It was the most embarrassing moment of my life, but the mimeographed letter made clear what I had to do:
“Since you have missed the Honor Roll for the second time this year, you are no longer a member of the National Honor Society. Please bring your pin and membership certificate to Miss De Luke in room 202 at your earliest convenience.”
My fall from academic grace was swift and hurtful. I had hit my stride as a student at the beginning of my junior year. I remember vividly how I beamed when at the end of the first marking period, our guidance counselor, Miss Jane Perry, came into our English class to announce that I stood first in the class for that six weeks.
At that time Miss DeLuke called me to her classroom and asked me to consider becoming Honor Society President the next year.
Six months later I was walking to her classroom to return my pin. I was mortified.
For some weeks previous I had felt unusually tired. A medical exam revealed that my Protein Bound Iodine (PBI) count was quite low. “This,” my doctor exclaimed, “could account for your diminished academic performance.” He then wrote a letter to the school explaining the condition in some detail.
Clutching the letter, I made a beeline for Miss Perry’s office. This will get me back in the honor society, I thought to myself. “After all, I have the gold standard Gordian Knot cutter for any school-related problem, a bona fide doctor’s excuse!”
“That’s too bad,” Miss Perry said, after reading the letter. “I’m glad you are being treated.”
“So, I asked, “Can I get back into the Honor Society if I get my grades back up?
Miss Perry’s unequivocal, “No,” slapped me across the face.
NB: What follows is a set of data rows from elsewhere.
import Summits.BirchSwinnertonDyer.BirchSwinnertonDyer.Theorems.AlignedTransportAtTwoMainConjectureOfRankZeroBSDAtTwoCubicSplitStratumLayerTwoGeneralRelationDoor
import Summits.BirchSwinnertonDyer.BirchSwinnertonDyer.Theorems.AlignedTransportAtTwoMainConjectureOfRankZeroBSDAtTwoCubicCarrierRoad
import Summits.BirchSwinnertonDyer.BirchSwinnertonDyer.Theorems.AlignedTransportAtTwoMainConjectureOfRankZeroBSDAtTwoCubicSplitStratumSeedN4087
import Literature.NumberTheory.NumberFields.CubicFieldIntegers
import Literature.NumberTheory.NumberFields.CubicFieldResiduePrimes
import HarnessLib

/-!
# Route `AlignedTransportAtTwo`, crux C2 `MainConjectureOfRankZeroBSDAtTwo` (stmt-BirchSwinnertonDyer-22298):
# ROW `N = 4087` — A SPLIT-STRATUM SEED OF THE LARGE-REGULATOR FIELD `−4087` (Dedekind-type, regulator `≈ 32.4`) BY THE GENERAL RELATION ROAD
# AT LAYER TWO, LINEAR SHAPE: ★★★ **`rank₂ Cl(K_m) ≤ 1 ∀ m`, `μ₂ = 0`, `λ₂ ≤ 1` — UNCONDITIONALLY — for every cyclotomic `ℤ₂`-extension of the cubic `2`-torsion
# field `ℚ(β)` of `⟨1, 0, 0, -37497, -2922032⟩`**, from ONE relation `c³·σc = 1` in `Cl(K_2)`, `K_2 = ℚ(β)·ℚ(ζ₁₆)⁺` (`3 + X = (X − 1) + 2·2`, `d = 1`)

HONEST FRAMING (cell `bsd-f1-sign2`, WIDTH-5 attached prover seat `bsd-line-att-p4` gen 47 on line `birth` of the lead `bsd-line-att-p2`;
`--supports` stmt-BirchSwinnertonDyer-22298, closes nothing; BSD is NOT proved by any of this; the crux C2, its verdict «blocked-on
`Rank1Residual.GreenbergMuConjectureIrreducible`» and every registered stub are untouched).  THEOREMS ONLY (no `def`, no named fact, no instance, no `sorry`).

WHAT.  `W = ⟨1, 0, 0, -37497, -2922032⟩` (`N = 4087`, `Δ_min ≡ 1 (mod 8)`: ON the Kilford stratum; cubic `2`-torsion field `K = ℚ(β) = ℚ(θ)`, `θ³ − 7θ² + 18θ + 8 = 0`,
`𝓞_K = ℤ ⊕ ℤθ ⊕ ℤδ`, `δ = (θ² + θ)/2`, `h_K = 1`, fundamental unit `ε = -1226625 − 3717338θ + 1697040δ` of height `≈ e^{32.4}` — this seat's `CubicDisc4087` and
`…CubicSplitStratumSeedN4087`) is a seed of att-p3 g53's split-stratum census with `r = 1` whose layer-two relation shape att-p4 g46 left UNDECIDED («random-weight
LLL too weak» against a regulator of this size).  THIS GEN decided it by INDEX CALCULUS in the degree-`12` field `K_2` (att-p3 g55's `−1727` engine made field-generic:
a `≈ 58`-prime degree-one/degree-two factor base, `≈ 5800` relations in `60 s`, the rank-`7` unit log-lattice from the relation kernel, and the generator read off by a
twisted LLL at the log profile predicted from the relation solution; pure stdlib python on the seat): the four classes `σ^i c`, `c = [𝔮]`, generate a CYCLIC group of
order `4` on which `σ` acts TRIVIALLY (relation rows `(1,0,0,3), (0,1,0,3), (0,0,1,3), (0,0,0,4)`), so **`𝔮³·σ𝔮 = (y)`** — the LINEAR shape `3 + X = (X−1)·1 + 2·2`,
`d = 1`, exactly as for the small-regulator fields `−1559`, `−2071` of g46.  WHAT FIRES: att-p4 g46's GENERAL layer-two coordinate door
`…CubicSplitStratumLayerTwoGeneralRelationDoor` (Literature `ClassicalMuVanishesLayerTwoGeneralRelationCertificateTwoSplit`): `q₀ = -4667 + 1878θ − 448δ` (norm `-17`, `(q₀) = (17, θ − 14)` maximal,
`q₀ ≡ −3 (mod 𝔭₁³)`), `t = 5`, `𝔮 = (q₀, s₂ − 5)`, exponents `e = (3, 1, 0, 0)`,
`y = [[308215, -124024, 29586], [358730, -144351, 34435], [90508, -36420, 8688], [248095, -99832, 23815]]` on `(1, s₁, s₂, s₁s₂) × (1, θ, δ)` (coordinates `≤ 358730`; `N_{K_2/K}(y) = q₀⁴`);
memberships `y ∈ 𝔮³` (`y = λq₀³ + μ(s₂ − 5)³`) and `y ∈ σ𝔮` (`y = λ'q₀ + μ'(σs₂ − 5)`) as ring identities in `𝓞_K[s₁,s₂]`; coprimality of the four conjugates by three Bézouts in
`𝓞_K`; the unit `ε` is `≡ −1 (mod 𝔭₁³)` at `𝔭₁ = (136 + 458θ − 337δ)` and `≡ 3 (mod 𝔭'³)` at `𝔭' = (1 + 3θ + −δ)`, and `±ε` are non-squares (residue map at `5`).
THEN (★★★ `classGroupPRank_le_and_mu_lambda_cubicField_n4087`, UNCONDITIONAL) for `β` ANY root of the `2`-division cubic and EVERY cyclotomic `ℤ₂`-extension `κ` of `ℚ(β)`:
`rank₂ Cl(K_m) ≤ 1 ∀ m`, `μ₂(κ) = 0`, `λ₂(κ) ≤ 1` (`X` pro-cyclic); and (★) `MC₂(W)` modulo PRINT⁵ + MuIneqʳ + the crux's own hypotheses (att-p5 g24's carrier road).
BSD is NOT proved; nothing is closed; C2's verdict is untouched.

References: [Washington1997] §13.1, §13.3 Lemmas 13.15, 13.18, Prop. 13.22–13.23; [Lang1990] Ch. 13 §4 Lemma 4.1; [Fukuda1994] Thm. 1; [Gras2003] IV.4;
[NeukirchANT1999] Ch. I §3, §8, Ch. III (1.6)–(1.7); [Omeara1963] §63B; [Cohen1993] §4.7, §6.5 (relation method, class group / units from the relation matrix);
[Marcus2018] Ch. 3 Thm. 27 and Ex. 21; [LMFDB] ec 4087, nf 3.1.4087.1; [Kato2004Asterisque] Thm. 17.4; [GreenbergLNM1716] Thm. 4.1; tree: att-p4 g46's
`…CubicSplitStratumLayerTwoGeneralRelationDoor` and `…GeneralRelationRowN10913` (template), `Literature/…/ClassicalMuVanishesLayerTwoGeneralRelationCertificateTwoSplit`,
this seat's `CubicFieldDiscriminant4087{,Primes,ClassNumber}`, `…CubicSplitStratumSeedN4087`; att-p5 g24 `…CubicCarrierRoad`.
-/

set_option linter.dupNamespace false
set_option autoImplicit false

noncomputable section

open scoped Classical NumberField nonZeroDivisors IntermediateField

namespace Summit.BirchSwinnertonDyer.BirchSwinnertonDyer.Theorems.AlignedTransportAtTwoCubicSplitStratumLayerTwoGeneralRelationRowN4087

open NumberField IsDedekindDomain Polynomial WeierstrassCurve IntermediateField CongruenceSubgroup Module
  Literature.NumberTheory.IwasawaTheory Literature.NumberTheory.GaloisRepresentations
  Literature.NumberTheory.EllipticCurves Literature.NumberTheory.EllipticCurves.Greenberg1999
  Literature.NumberTheory.EllipticCurves.ModularForms Literature.NumberTheory.EllipticCurves.Rank1Residual
  Literature.NumberTheory.EllipticCurves.Module
  Literature.NumberTheory.NumberFields Literature.NumberTheory.CubicFields
  Summit.BirchSwinnertonDyer.Rank1Residual Summit.BirchSwinnertonDyer.Rank1Residual.X1.MuLambda
  Summit.BirchSwinnertonDyer.Rank1Residual.X5 Summit.BirchSwinnertonDyer.Rank1Residual.X5.O1
  Summit.BirchSwinnertonDyer.Rank1Residual.X5.Instances Summit.BirchSwinnertonDyer.Rank1Residual.F1Sign2
  Summit.BirchSwinnertonDyer.BirchSwinnertonDyer.Theorems.Rank1ResidualX1Defs
  Summit.BirchSwinnertonDyer.BirchSwinnertonDyer.Theorems.AlignedTransportAtTwoCubicCarrierRoad
  Summit.BirchSwinnertonDyer.BirchSwinnertonDyer.Theorems.AlignedTransportAtTwoCubicSplitStratumSeedN4087
  Summit.BirchSwinnertonDyer.BirchSwinnertonDyer.Theorems.AlignedTransportAtTwoCubicSplitStratumLayerTwoGeneralRelationDoor

/-! ## §1 Residue maps of `𝓞_{ℚ(β)} = ℤ ⊕ ℤθ ⊕ ℤδ` (through `θ`, every odd `p`), the dyadic primes `𝔭₁ = (136 + 458 * θ - 337 * δ)`, `𝔭' = (1 + 3 * θ - δ)`, maximality of `(q₀)` -/

/-- `ψ_17 : 𝓞_{ℚ(β)} → ℤ/17` with `ψ(θ) = 14` (hence `ψ(δ) = 3`) — the degree-one prime `(17, θ − 14) = (q₀)`. [cite: Marcus2018, Ch. 3, Thm. 27] -/
theorem exists_residueHom_q {β : AlgebraicClosure ℚ} (hβ : aeval β ((⟨1, 0, 0, -37497, -2922032⟩ : WeierstrassCurve ℤ).baseChange ℚ).twoTorsionPolynomial.toPoly = 0) :
    ∃ ψ : 𝓞 ↥(IntermediateField.adjoin ℚ ({β} : Set (AlgebraicClosure ℚ))) →+* ZMod 17, ψ (MonicCubic.thetaInt (aeval_theta_n4087 hβ)) = ((14 : ℤ) : ZMod 17) :=
  haveI : FiniteDimensional ℚ ↥(IntermediateField.adjoin ℚ ({β} : Set (AlgebraicClosure ℚ))) := IntermediateField.adjoin.finiteDimensional ((AlgebraicClosure.isAlgebraic ℚ).isAlgebraic β).isIntegral
  haveI : NumberField ↥(IntermediateField.adjoin ℚ ({β} : Set (AlgebraicClosure ℚ))) := NumberField.mk
  haveI : Fact (Nat.Prime 17) := ⟨by norm_num⟩
  MonicCubic.exists_residueHom CubicDisc4087.irreducible_polyQ (aeval_theta_n4087 hβ) (finrank_cubicField_n4087 hβ)
    (CubicDisc4087.mem2 (finrank_cubicField_n4087 hβ) (aeval_theta_n4087 hβ)) (by norm_num) ((14) : ℤ) (by decide)

/-- `χ_5 : 𝓞_{ℚ(β)} → ℤ/5` with `χ(θ) = 1` (hence `χ(δ) = 1`); `±ε` are non-squares there (`χ(ε) = 2`, `5 ≡ 1 (mod 4)`). [cite: Marcus2018, Ch. 3, Thm. 27] -/
theorem exists_residueHom_chi {β : AlgebraicClosure ℚ} (hβ : aeval β ((⟨1, 0, 0, -37497, -2922032⟩ : WeierstrassCurve ℤ).baseChange ℚ).twoTorsionPolynomial.toPoly = 0) :
    ∃ ψ : 𝓞 ↥(IntermediateField.adjoin ℚ ({β} : Set (AlgebraicClosure ℚ))) →+* ZMod 5, ψ (MonicCubic.thetaInt (aeval_theta_n4087 hβ)) = ((1 : ℤ) : ZMod 5) :=
  haveI : FiniteDimensional ℚ ↥(IntermediateField.adjoin ℚ ({β} : Set (AlgebraicClosure ℚ))) := IntermediateField.adjoin.finiteDimensional ((AlgebraicClosure.isAlgebraic ℚ).isAlgebraic β).isIntegral
  haveI : NumberField ↥(IntermediateField.adjoin ℚ ({β} : Set (AlgebraicClosure ℚ))) := NumberField.mk
  haveI : Fact (Nat.Prime 5) := ⟨by norm_num⟩
  MonicCubic.exists_residueHom CubicDisc4087.irreducible_polyQ (aeval_theta_n4087 hβ) (finrank_cubicField_n4087 hβ)
    (CubicDisc4087.mem2 (finrank_cubicField_n4087 hβ) (aeval_theta_n4087 hβ)) (by norm_num) ((1) : ℤ) (by decide)

/-- **`N(𝔭₁) = 2`** for `𝔭₁ = (136 + 458 * θ - 337 * δ)` (the bit-`0` dyadic prime: every unit is `≡ ±1 (mod 𝔭₁³)`). [cite: Marcus2018, Ch. 3, Thm. 27 and Exercise 21] -/
theorem absNorm_span_pi1_n4087 {β : AlgebraicClosure ℚ} (hβ : aeval β ((⟨1, 0, 0, -37497, -2922032⟩ : WeierstrassCurve ℤ).baseChange ℚ).twoTorsionPolynomial.toPoly = 0) :
    haveI : FiniteDimensional ℚ ↥(IntermediateField.adjoin ℚ ({β} : Set (AlgebraicClosure ℚ))) := IntermediateField.adjoin.finiteDimensional ((AlgebraicClosure.isAlgebraic ℚ).isAlgebraic β).isIntegral
    haveI : NumberField ↥(IntermediateField.adjoin ℚ ({β} : Set (AlgebraicClosure ℚ))) := NumberField.mk
    Ideal.absNorm (Ideal.span {((136 : 𝓞 ↥(IntermediateField.adjoin ℚ ({β} : Set (AlgebraicClosure ℚ)))) + (458 : 𝓞 ↥(IntermediateField.adjoin ℚ ({β} : Set (AlgebraicClosure ℚ)))) * MonicCubic.thetaInt (aeval_theta_n4087 hβ) + (-337 : 𝓞 ↥(IntermediateField.adjoin ℚ ({β} : Set (AlgebraicClosure ℚ)))) * MonicCubic.thetaInt (CubicDisc4087.delta_root (aeval_theta_n4087 hβ)))}) = 2 := by
  haveI : FiniteDimensional ℚ ↥(IntermediateField.adjoin ℚ ({β} : Set (AlgebraicClosure ℚ))) := IntermediateField.adjoin.finiteDimensional ((AlgebraicClosure.isAlgebraic ℚ).isAlgebraic β).isIntegral
  haveI : NumberField ↥(IntermediateField.adjoin ℚ ({β} : Set (AlgebraicClosure ℚ))) := NumberField.mk
  rw [show (((136 : 𝓞 ↥(IntermediateField.adjoin ℚ ({β} : Set (AlgebraicClosure ℚ)))) + (458 : 𝓞 ↥(IntermediateField.adjoin ℚ ({β} : Set (AlgebraicClosure ℚ)))) * MonicCubic.thetaInt (aeval_theta_n4087 hβ) + (-337 : 𝓞 ↥(IntermediateField.adjoin ℚ ({β} : Set (AlgebraicClosure ℚ)))) * MonicCubic.thetaInt (CubicDisc4087.delta_root (aeval_theta_n4087 hβ))) : 𝓞 ↥(IntermediateField.adjoin ℚ ({β} : Set (AlgebraicClosure ℚ)))) = (136 + 458 * MonicCubic.thetaInt (aeval_theta_n4087 hβ) - 337 * MonicCubic.thetaInt (CubicDisc4087.delta_root (aeval_theta_n4087 hβ)) : 𝓞 ↥(IntermediateField.adjoin ℚ ({β} : Set (AlgebraicClosure ℚ)))) by ring, Ideal.absNorm_span_singleton]
  exact CubicDisc4087.natAbs_norm_piC (finrank_cubicField_n4087 hβ) (aeval_theta_n4087 hβ)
“I am sorry it happened,” she continued, “but the rules are the rules. You will not get back in the Honor Society.”
As I left her office the oft-repeated words of my hockey coach, Gil Adams, reverberated in my head: “When you play a game, no one cares that you had a cold, a sprained ankle or a stiff neck. All they will ask is, ‘who won, and what was the score.’”
At graduation, those in the Honor Society wore a gold tassel and a gold sash. I think I was the only one listed in the program as a High Honors (top five per cent) graduate without those adornments, and I felt humiliated. More than five per cent of the class walked that day with National Honor Society recognition.
Fifty plus years later, of course, it matters little. But the lesson the experience taught is with me every day:
Just do the best that you can, and don’t make excuses! Nobody cares about them anyway.